Information:
◇ ◇ ◇ ◇

/-- `U_n` vanishes off `[0, L]`. [cite: ConnesSuijlekom2025, eq. (4.2)] -/
theorem trigBasis_of_not_mem {L : ℝ} (n : ℤ) {x : ℝ} (hx : x ∉ Icc 0 L) : trigBasis L n x = 0 := by
  rw [trigBasis, indicator_of_notMem hx]

/-- Conjugating a pure phase: `conj e^{iθ} = e^{-iθ}` (`θ` real). [folklore] -/
private theorem conj_cexp_mul_I (θ : ℝ) : conj (cexp ((θ : ℂ) * I)) = cexp (-((θ : ℂ) * I)) := by
  rw [← exp_conj, map_mul, conj_ofReal, conj_I, mul_neg]

/-- `e^{iθ} - e^{-iθ} = 2i sin θ`. [folklore] -/
private theorem cexp_sub_cexp_neg (θ : ℝ) :
    cexp ((θ : ℂ) * I) - cexp (-((θ : ℂ) * I)) = 2 * I * (Real.sin θ : ℂ) := by
  rw [← Complex.cos_add_sin_I, show -((θ : ℂ) * I) = -(θ : ℂ) * I by ring, ← Complex.cos_sub_sin_I,
    Complex.ofReal_sin]
  ring

/-- `e^{iθ} + e^{-iθ} = 2 cos θ`. [folklore] -/
private theorem cexp_add_cexp_neg (θ : ℝ) :
    cexp ((θ : ℂ) * I) + cexp (-((θ : ℂ) * I)) = 2 * (Real.cos θ : ℂ) := by
  rw [← Complex.cos_add_sin_I, show -((θ : ℂ) * I) = -(θ : ℂ) * I by ring, ← Complex.cos_sub_sin_I,
    Complex.ofReal_cos]
  ring

/-- **§4.1, second display:** `(U_m^* ∗ U_n)(-y) = conj ((U_n^* ∗ U_m)(y))` (for every real `y`).
[cite: ConnesSuijlekom2025, §4.1] -/
theorem autocorr_neg (L : ℝ) (m n : ℤ) (y : ℝ) :
    autocorr L m n (-y) = conj (autocorr L n m y) := by
  unfold autocorr
  rw [← integral_conj, ← integral_add_right_eq_self
    (fun x => conj (conj (trigBasis L n (x - y)) * trigBasis L m x)) y]
  congr 1
  funext x
  simp only [map_mul, conj_conj, sub_neg_eq_add, add_sub_cancel_right]
  ring

/-- **§4.1, first display (closed forms on `[0, L]`).** For `L > 0` and `y ∈ [0, L]`:
`(U_m^* ∗ U_n)(y) = (e^{2πimy/L} - e^{2πiny/L})/(2πi(n - m))` if `n ≠ m`, and
`(U_n^* ∗ U_n)(y) = (1 - y/L) e^{2πiny/L}`. [cite: ConnesSuijlekom2025, §4.1] -/
theorem autocorr_of_mem {L : ℝ} (hL : 0 < L) (m n : ℤ) {y : ℝ} (hy : y ∈ Icc 0 L) :
    autocorr L m n y =
      if m = n then ((1 - y / L : ℝ) : ℂ) * cexp (((2 * π * m * y / L : ℝ) : ℂ) * I)
      else (cexp (((2 * π * m * y / L : ℝ) : ℂ) * I) - cexp (((2 * π * n * y / L : ℝ) : ℂ) * I))
        / (2 * π * I * (n - m)) := by
  have hL0 : (L : ℂ) ≠ 0 := by exact_mod_cast hL.ne'
  have hπ : (π : ℂ) ≠ 0 := by exact_mod_cast Real.pi_ne_zero
  have hsq : ((Real.sqrt L)⁻¹ : ℝ) * (Real.sqrt L)⁻¹ = L⁻¹ := by
    rw [← mul_inv, Real.mul_self_sqrt hL.le]
  -- the integrand is supported on `[y, L]`, where it equals `C e^{κ x}`, `κ = 2πi(n-m)/L`,
  -- `C = L⁻¹ e^{2πimy/L}`
  obtain ⟨κ, hκ⟩ : ∃ κ : ℂ, κ = ((2 * π * (n - m) / L : ℝ) : ℂ) * I := ⟨_, rfl⟩
  obtain ⟨C, hC⟩ : ∃ C : ℂ, C = ((L⁻¹ : ℝ) : ℂ) * cexp (((2 * π * m * y / L : ℝ) : ℂ) * I) := ⟨_, rfl⟩
  have hpt : ∀ x, conj (trigBasis L m (x - y)) * trigBasis L n x
      = (Icc y L).indicator (fun x => C * cexp (κ * x)) x := by
    intro x
    by_cases hx : x ∈ Icc y L
    · have h1 : x - y ∈ Icc 0 L := ⟨by linarith [hx.1], by linarith [hx.2, hy.1]⟩
      have h2 : x ∈ Icc 0 L := ⟨by linarith [hx.1, hy.1], hx.2⟩
      rw [indicator_of_mem hx, trigBasis_of_mem m h1, trigBasis_of_mem n h2, map_mul, conj_ofReal,
        conj_cexp_mul_I]
      have e : cexp (-(((2 * π * m * (x - y) / L : ℝ) : ℂ) * I)) * cexp (((2 * π * n * x / L : ℝ) : ℂ) * I)
          = cexp (((2 * π * m * y / L : ℝ) : ℂ) * I) * cexp (κ * x) := by
        rw [← Complex.exp_add, ← Complex.exp_add, hκ]
        congr 1
        push_cast
        ring
      calc (((Real.sqrt L)⁻¹ : ℝ) : ℂ) * cexp (-(((2 * π * m * (x - y) / L : ℝ) : ℂ) * I))
            * ((((Real.sqrt L)⁻¹ : ℝ) : ℂ) * cexp (((2 * π * n * x / L : ℝ) : ℂ) * I))
          = ((((Real.sqrt L)⁻¹ : ℝ) : ℂ) * (((Real.sqrt L)⁻¹ : ℝ) : ℂ))
            * (cexp (-(((2 * π * m * (x - y) / L : ℝ) : ℂ) * I))
              * cexp (((2 * π * n * x / L : ℝ) : ℂ) * I)) := by ring
        _ = ((L⁻¹ : ℝ) : ℂ) * (cexp (((2 * π * m * y / L : ℝ) : ℂ) * I) * cexp (κ * x)) := by
            rw [e, ← ofReal_mul, hsq]
        _ = C * cexp (κ * x) := by rw [hC]; ring
    · rw [indicator_of_notMem hx]
      rw [Set.mem_Icc, not_and_or, not_le, not_le] at hx
      rcases hx with h | h
      · rw [trigBasis_of_not_mem m (fun h' => by linarith [h'.1]), map_zero, zero_mul]
      · rw [trigBasis_of_not_mem n (fun h' => by linarith [h'.2]), mul_zero]
  have hI : autocorr L m n y = ∫ x in y..L, C * cexp (κ * x) := by
    unfold autocorr
    rw [show (fun x => conj (trigBasis L m (x - y)) * trigBasis L n x)
        = (Icc y L).indicator (fun x => C * cexp (κ * x)) from funext hpt,
      integral_indicator measurableSet_Icc, integral_Icc_eq_integral_Ioc,
      ← intervalIntegral.integral_of_le hy.2]
  rw [hI]
  by_cases hmn : m = n
  · subst hmn
    have hκ0 : κ = 0 := by rw [hκ]; push_cast; ring
    rw [if_pos rfl, hκ0]
    simp only [zero_mul, Complex.exp_zero, mul_one, intervalIntegral.integral_const, Complex.real_smul,
      hC]
    push_cast
    field_simp
  · have hnm : ((n : ℂ) - (m : ℂ)) ≠ 0 := by
      rw [sub_ne_zero]
      exact_mod_cast (Ne.symm hmn)
    have hκ0 : κ ≠ 0 := by
      rw [hκ]
      push_cast
      exact mul_ne_zero (div_ne_zero (mul_ne_zero (mul_ne_zero two_ne_zero hπ) hnm) hL0) I_ne_zero
    rw [if_neg hmn, intervalIntegral.integral_const_mul, integral_exp_mul_complex hκ0]
    have e1 : cexp (κ * (L : ℝ)) = 1 := by
      rw [hκ, ← Complex.exp_int_mul_two_pi_mul_I (n - m)]
      congr 1
      push_cast
      field_simp
    have e2 : cexp (((2 * π * m * y / L : ℝ) : ℂ) * I) * cexp (κ * (y : ℝ))
        = cexp (((2 * π * n * y / L : ℝ) : ℂ) * I) := by
      rw [← Complex.exp_add, hκ]
      congr 1
      push_cast
      field_simp
      ring
    rw [e1]
    calc C * ((1 - cexp (κ * (y : ℝ))) / κ)
        = ((L⁻¹ : ℝ) : ℂ) * (cexp (((2 * π * m * y / L : ℝ) : ℂ) * I)
            - cexp (((2 * π * m * y / L : ℝ) : ℂ) * I) * cexp (κ * (y : ℝ))) / κ := by
          rw [hC]; ring
      _ = ((L⁻¹ : ℝ) : ℂ) * (cexp (((2 * π * m * y / L : ℝ) : ℂ) * I)
            - cexp (((2 * π * n * y / L : ℝ) : ℂ) * I)) / κ := by rw [e2]
      _ = _ := by
          rw [hκ, div_eq_div_iff (by rw [← hκ]; exact hκ0) (mul_ne_zero (mul_ne_zero (mul_ne_zero
            two_ne_zero hπ) I_ne_zero) hnm)]
          push_cast
          field_simp
/-- **… and its jets, evaluated at `p`, are the integrals of the jets**: `Dⁿ g Y v p = ∫ Dⁿ_Y (H p a) Y v dμ` (★ jet formula of (CURRY-∞) + §1 + the evaluation CLM through the
Bochner integral). [cite: HormanderALPDO1, §1.1 Thms. 1.1.6, 1.1.9 (pp. 8–12)] -/
theorem iteratedFDeriv_curry_integral_apply_of_support {H : P → A → M → E} (hH : ∀ p a, ContDiff ℝ ∞ (H p a))
    (hc : ∀ n : ℕ, Continuous (fun x : P × A × M => iteratedFDeriv ℝ n (H x.1 x.2.1) x.2.2))
    {C : Set A} (hC : IsCompact C) (hCz : ∀ p a, a ∉ C → ∀ Y, H p a Y = 0) {K : Set M} (hK : IsCompact K) (hKz : ∀ p a, ∀ Y ∉ K, H p a Y = 0)
    {g : M → (P →ᵇ E)} (hg : ∀ Y p, g Y p = ∫ a, H p a Y ∂μ) (n : ℕ) (Y : M) (v : Fin n → M) (p : P) :
    iteratedFDeriv ℝ n g Y v p = ∫ a, iteratedFDeriv ℝ n (H p a) Y v ∂μ := by
  have hcp : ∀ p, ∀ m : ℕ, Continuous (fun x : A × M => iteratedFDeriv ℝ m (H p x.1) x.2) := fun p m =>
    (hc m).comp (continuous_const.prodMk continuous_id)
  rw [iteratedFDeriv_curry_apply_infty_of_forall_apply_eq (f := fun q : P × M => ∫ a, H q.1 a q.2 ∂μ) hg
      (fun p => contDiff_integral_of_support (hH p) (hcp p) hC (hCz p) hK (hKz p))
      (fun n => continuous_iteratedFDeriv_integral_of_support hH hc hC hCz hK hKz n) n Y v p]
  show iteratedFDeriv ℝ n (fun Y => ∫ a, H p a Y ∂μ) Y v = ∫ a, iteratedFDeriv ℝ n (H p a) Y v ∂μ
  rw [iteratedFDeriv_integral_eq_of_support (hH p) (hcp p) hC (hCz p) hK (hKz p) n Y]
  -- evaluation at `v` is a continuous linear map and commutes with the Bochner integral
  have hint : Integrable (fun a => iteratedFDeriv ℝ n (H p a) Y) μ := by
    obtain ⟨gb, hgb, hle⟩ := exists_integrable_forall_norm_iteratedFDeriv_le_of_support (μ := μ) (hcp p) hC (hCz p) hK (hKz p) n
    exact Integrable.mono' hgb (aestronglyMeasurable_iteratedFDeriv_of_support (hcp p) hC (hCz p) n Y) (Eventually.of_forall fun a => hle a Y)
  exact ((ContinuousMultilinearMap.apply ℝ (fun _ : Fin n => M) E v).integral_comp_comm hint).symm

end Curry

/-! ## §4 (ED. 2) LOCAL twin: smooth slot restricted to an open set, integration support compact only locally uniformly -/

section Local

variable {A : Type*} [TopologicalSpace A] [MeasurableSpace A] [OpensMeasurableSpace A] [T2Space A] {μ : Measure A} [IsFiniteMeasureOnCompacts μ]
  {M : Type*} [NormedAddCommGroup M] [NormedSpace ℝ M]
  {E : Type*} [NormedAddCommGroup E] [NormedSpace ℝ E]

omit [TopologicalSpace A] [MeasurableSpace A] [OpensMeasurableSpace A] [T2Space A] [IsFiniteMeasureOnCompacts μ] in
/-- Jets vanish at the points of an open set on which the function vanishes (locality of `iteratedFDeriv`, Mathlib `Filter.EventuallyEq.iteratedFDeriv`).
[cite: HormanderALPDO1, §1.1 Thm. 1.1.9 (p. 12)] -/
theorem iteratedFDeriv_eq_zero_of_forall_mem_eq_zero {f : M → E} {V : Set M} (hV : IsOpen V) (hf : ∀ Y ∈ V, f Y = 0) (n : ℕ) {Y : M} (hY : Y ∈ V) :
    iteratedFDeriv ℝ n f Y = 0 := by
  have h : f =ᶠ[𝓝 Y] (fun _ => (0 : E)) := eventually_of_mem (hV.mem_nhds hY) hf
  rw [(h.iteratedFDeriv ℝ n).eq_of_nhds, iteratedFDeriv_fun_zero]
  rfl

/-- **LOCAL domination from locally uniform compact support** (`M` proper): near every `x₀ ∈ U` there are `ε > 0` and an integrable majorant of `‖Dⁿ_Y (H a) Y‖` for
`Y ∈ B(x₀, ε)` — the `hdom` of ★ `contDiffOn_integral_of_dominated`. [cite: HormanderALPDO1, §1.1 Thm. 1.1.9 (p. 12)] [cite: Dieudonne1960, (8.11.2)] -/
theorem exists_integrable_forall_norm_iteratedFDeriv_le_of_support_local [ProperSpace M] {H : A → M → E} {U : Set M}
    (hc : ∀ n : ℕ, ContinuousOn (fun x : A × M => iteratedFDeriv ℝ n (H x.1) x.2) (univ ×ˢ U))
    (hloc : ∀ x₀ ∈ U, ∃ V : Set M, IsOpen V ∧ x₀ ∈ V ∧ V ⊆ U ∧ ∃ C : Set A, IsCompact C ∧ ∀ a, a ∉ C → ∀ Y ∈ V, H a Y = 0)
    (n : ℕ) {x₀ : M} (hx₀ : x₀ ∈ U) :
    ∃ ε > 0, ∃ g : A → ℝ, Integrable g μ ∧ ∀ a, ∀ Y ∈ Metric.ball x₀ ε, ‖iteratedFDeriv ℝ n (H a) Y‖ ≤ g a := by
  obtain ⟨V, hVo, hxV, hVU, C, hC, hCz⟩ := hloc x₀ hx₀
  obtain ⟨ε, hε, hball⟩ := Metric.isOpen_iff.1 hVo x₀ hxV
  have hsub : Metric.closedBall x₀ (ε / 2) ⊆ V := (Metric.closedBall_subset_ball (half_lt_self hε)).trans hball
  obtain ⟨B, hB⟩ := (hC.prod (isCompact_closedBall x₀ (ε / 2))).exists_bound_of_continuousOn
    ((hc n).mono (prod_mono (subset_univ _) (hsub.trans hVU)))
  refine ⟨ε / 2, half_pos hε, C.indicator (fun _ => max B 0), (integrable_indicator_iff hC.measurableSet).2 (integrableOn_const hC.measure_lt_top.ne),
    fun a Y hY => ?_⟩
  by_cases ha : a ∈ C
  · rw [indicator_of_mem ha]
    exact (hB (a, Y) ⟨ha, Metric.ball_subset_closedBall hY⟩).trans (le_max_left _ _)
  · rw [indicator_of_notMem ha, iteratedFDeriv_eq_zero_of_forall_mem_eq_zero hVo (hCz a ha) n
      (hball (Metric.ball_subset_ball (half_le_self hε.le) hY)), norm_zero]

omit [T2Space A] [IsFiniteMeasureOnCompacts μ] in
/-- Measurability of the jets in the integration variable at a point of `U` (continuity + compact support; no countability) — the `hmeas` of ★ `contDiffOn_integral_of_dominated`.
[cite: HormanderALPDO1, §1.1 Thm. 1.1.9 (p. 12)] -/
theorem aestronglyMeasurable_iteratedFDeriv_of_support_local {H : A → M → E} {U : Set M}
    (hc : ∀ n : ℕ, ContinuousOn (fun x : A × M => iteratedFDeriv ℝ n (H x.1) x.2) (univ ×ˢ U))
    (hloc : ∀ x₀ ∈ U, ∃ V : Set M, IsOpen V ∧ x₀ ∈ V ∧ V ⊆ U ∧ ∃ C : Set A, IsCompact C ∧ ∀ a, a ∉ C → ∀ Y ∈ V, H a Y = 0)
    (n : ℕ) {Y : M} (hY : Y ∈ U) :
    AEStronglyMeasurable (fun a => iteratedFDeriv ℝ n (H a) Y) μ := by
  obtain ⟨V, hVo, hYV, -, C, hC, hCz⟩ := hloc Y hY
  have hcont : Continuous fun a => iteratedFDeriv ℝ n (H a) Y :=
    (hc n).comp_continuous (continuous_id.prodMk continuous_const) fun a => ⟨mem_univ _, hY⟩
  refine (hcont.stronglyMeasurable_of_support_subset_isCompact hC ?_).aestronglyMeasurable
  exact support_subset_iff'.2 fun a ha => iteratedFDeriv_eq_zero_of_forall_mem_eq_zero hVo (hCz a ha) n hYV

/-- **SMOOTHNESS ON AN OPEN SET OF THE SMOOTH SLOT**, integration support compact only locally uniformly: `Y ↦ ∫ H a Y dμ` is `C^∞` on `U`
(★ `contDiffOn_integral_of_dominated`, its `hmeas`∕`hdom` discharged). [cite: HormanderALPDO1, §1.1 Thm. 1.1.9 (p. 12)] [cite: Dieudonne1960, (8.11.2)] -/
theorem contDiffOn_integral_of_support_local [ProperSpace M] {H : A → M → E} {U : Set M} (hU : IsOpen U)
    (hH : ∀ a, ContDiffOn ℝ ∞ (H a) U)
    (hc : ∀ n : ℕ, ContinuousOn (fun x : A × M => iteratedFDeriv ℝ n (H x.1) x.2) (univ ×ˢ U))
    (hloc : ∀ x₀ ∈ U, ∃ V : Set M, IsOpen V ∧ x₀ ∈ V ∧ V ⊆ U ∧ ∃ C : Set A, IsCompact C ∧ ∀ a, a ∉ C → ∀ Y ∈ V, H a Y = 0) :
    ContDiffOn ℝ ∞ (fun Y => ∫ a, H a Y ∂μ) U :=
  Literature.Analysis.FunctionSpaces.contDiffOn_integral_of_dominated (f := fun Y a => H a Y) hU (Eventually.of_forall hH)
    (fun m Y hY => aestronglyMeasurable_iteratedFDeriv_of_support_local hc hloc m hY)
    (fun m x₀ hx₀ => by
      obtain ⟨ε, hε, g, hg, hle⟩ := exists_integrable_forall_norm_iteratedFDeriv_le_of_support_local (μ := μ) hc hloc m hx₀
      exact ⟨ε, hε, g, hg, Eventually.of_forall fun a Y hY => hle a Y hY⟩)

/-- **JETS UNDER THE INTEGRAL SIGN ON AN OPEN SET OF THE SMOOTH SLOT**: `Dⁿ_Y (∫ H a · dμ) Y = ∫ Dⁿ_Y (H a) Y dμ` for `Y ∈ U`.
[cite: HormanderALPDO1, §1.1 Thm. 1.1.9 (p. 12)] [cite: Dieudonne1960, (8.11.2)] -/
theorem iteratedFDeriv_integral_eq_of_support_local [ProperSpace M] {H : A → M → E} {U : Set M} (hU : IsOpen U)
    (hH : ∀ a, ContDiffOn ℝ ∞ (H a) U)
    (hc : ∀ n : ℕ, ContinuousOn (fun x : A × M => iteratedFDeriv ℝ n (H x.1) x.2) (univ ×ˢ U))
    (hloc : ∀ x₀ ∈ U, ∃ V : Set M, IsOpen V ∧ x₀ ∈ V ∧ V ⊆ U ∧ ∃ C : Set A, IsCompact C ∧ ∀ a, a ∉ C → ∀ Y ∈ V, H a Y = 0)
    (n : ℕ) {Y : M} (hY : Y ∈ U) :
    iteratedFDeriv ℝ n (fun Y => ∫ a, H a Y ∂μ) Y = ∫ a, iteratedFDeriv ℝ n (H a) Y ∂μ :=
  Literature.Analysis.FunctionSpaces.iteratedFDeriv_integral_of_dominated (f := fun Y a => H a Y) hU (Eventually.of_forall hH)
    (fun m Y hY => aestronglyMeasurable_iteratedFDeriv_of_support_local hc hloc m hY)
    (fun m x₀ hx₀ => by
      obtain ⟨ε, hε, g, hg, hle⟩ := exists_integrable_forall_norm_iteratedFDeriv_le_of_support_local (μ := μ) hc hloc m hx₀
      exact ⟨ε, hε, g, hg, Eventually.of_forall fun a Y hY => hle a Y hY⟩) n hY

/-- **JOINT CONTINUITY OF THE JETS ON AN OPEN SET, WITH A TOPOLOGICAL PARAMETER**: jets of `(p, a, Y) ↦ H p a Y` jointly continuous on `P × A × U` and, near every `(p₀, x₀)`,
ONE compact `C ⊆ A` off which the members vanish on a neighbourhood ⇒ `(p, Y) ↦ Dⁿ_Y (∫ H p a · dμ) Y` is continuous on `P × U` (Mathlib `continuousOn_integral_of_compact_support`,
no countability on `P`). [cite: HormanderALPDO1, §1.1 Thms. 1.1.6, 1.1.9 (pp. 8–12)] -/
theorem continuousOn_iteratedFDeriv_integral_of_support_local [ProperSpace M] {P : Type*} [TopologicalSpace P] {H : P → A → M → E} {U : Set M} (hU : IsOpen U)
    (hH : ∀ p a, ContDiffOn ℝ ∞ (H p a) U)
    (hc : ∀ n : ℕ, ContinuousOn (fun x : P × A × M => iteratedFDeriv ℝ n (H x.1 x.2.1) x.2.2) (univ ×ˢ univ ×ˢ U))
    (hloc : ∀ (p₀ : P), ∀ x₀ ∈ U, ∃ W : Set P, IsOpen W ∧ p₀ ∈ W ∧ ∃ V : Set M, IsOpen V ∧ x₀ ∈ V ∧ V ⊆ U ∧
      ∃ C : Set A, IsCompact C ∧ ∀ p ∈ W, ∀ a, a ∉ C → ∀ Y ∈ V, H p a Y = 0) (n : ℕ) :
    ContinuousOn (fun x : P × M => iteratedFDeriv ℝ n (fun Y => ∫ a, H x.1 a Y ∂μ) x.2) (univ ×ˢ U) := by
  have hcp : ∀ p, ∀ m : ℕ, ContinuousOn (fun x : A × M => iteratedFDeriv ℝ m (H p x.1) x.2) (univ ×ˢ U) := fun p m =>
    (hc m).comp (continuous_const.prodMk continuous_id).continuousOn fun x hx => ⟨mem_univ _, mem_univ _, hx.2⟩
  have hlocp : ∀ p, ∀ x₀ ∈ U, ∃ V : Set M, IsOpen V ∧ x₀ ∈ V ∧ V ⊆ U ∧ ∃ C : Set A, IsCompact C ∧ ∀ a, a ∉ C → ∀ Y ∈ V, H p a Y = 0 := by
    intro p x₀ hx₀
    obtain ⟨W, -, hpW, V, hVo, hxV, hVU, C, hC, hCz⟩ := hloc p x₀ hx₀
    exact ⟨V, hVo, hxV, hVU, C, hC, fun a ha Y hY => hCz p hpW a ha Y hY⟩
  rintro ⟨p₀, x₀⟩ ⟨-, hx₀⟩
  obtain ⟨W, hWo, hpW, V, hVo, hxV, hVU, C, hC, hCz⟩ := hloc p₀ x₀ hx₀
  have key : ContinuousOn (fun x : P × M => ∫ a, iteratedFDeriv ℝ n (H x.1 a) x.2 ∂μ) (W ×ˢ V) := by
    refine continuousOn_integral_of_compact_support (f := fun (x : P × M) (a : A) => iteratedFDeriv ℝ n (H x.1 a) x.2) hC ?_ fun x a hx ha => ?_
    · exact (hc n).comp ((continuous_fst.comp continuous_fst).prodMk (continuous_snd.prodMk (continuous_snd.comp continuous_fst))).continuousOn
        fun q hq => ⟨mem_univ _, mem_univ _, hVU hq.1.2⟩
    · exact iteratedFDeriv_eq_zero_of_forall_mem_eq_zero hVo (hCz x.1 hx.1 a ha) n hx.2
  have hnhds : W ×ˢ V ∈ 𝓝 (p₀, x₀) := (hWo.prod hVo).mem_nhds ⟨hpW, hxV⟩
  have heq : (fun x : P × M => ∫ a, iteratedFDeriv ℝ n (H x.1 a) x.2 ∂μ) =ᶠ[𝓝 (p₀, x₀)]
      fun x : P × M => iteratedFDeriv ℝ n (fun Y => ∫ a, H x.1 a Y ∂μ) x.2 :=
    eventually_of_mem hnhds fun x hx => (iteratedFDeriv_integral_eq_of_support_local hU (hH x.1) (hcp x.1) (hlocp x.1) n (hVU hx.2)).symm
  exact ((key.continuousAt hnhds).congr heq).continuousWithinAt

end Local

end Literature.Analysis.Calculus

end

◇ ◇ ◇ ◇

Your objective: State how many lines of the listing above hold the word "locally", with nothing but the number.

Finished exercise: 3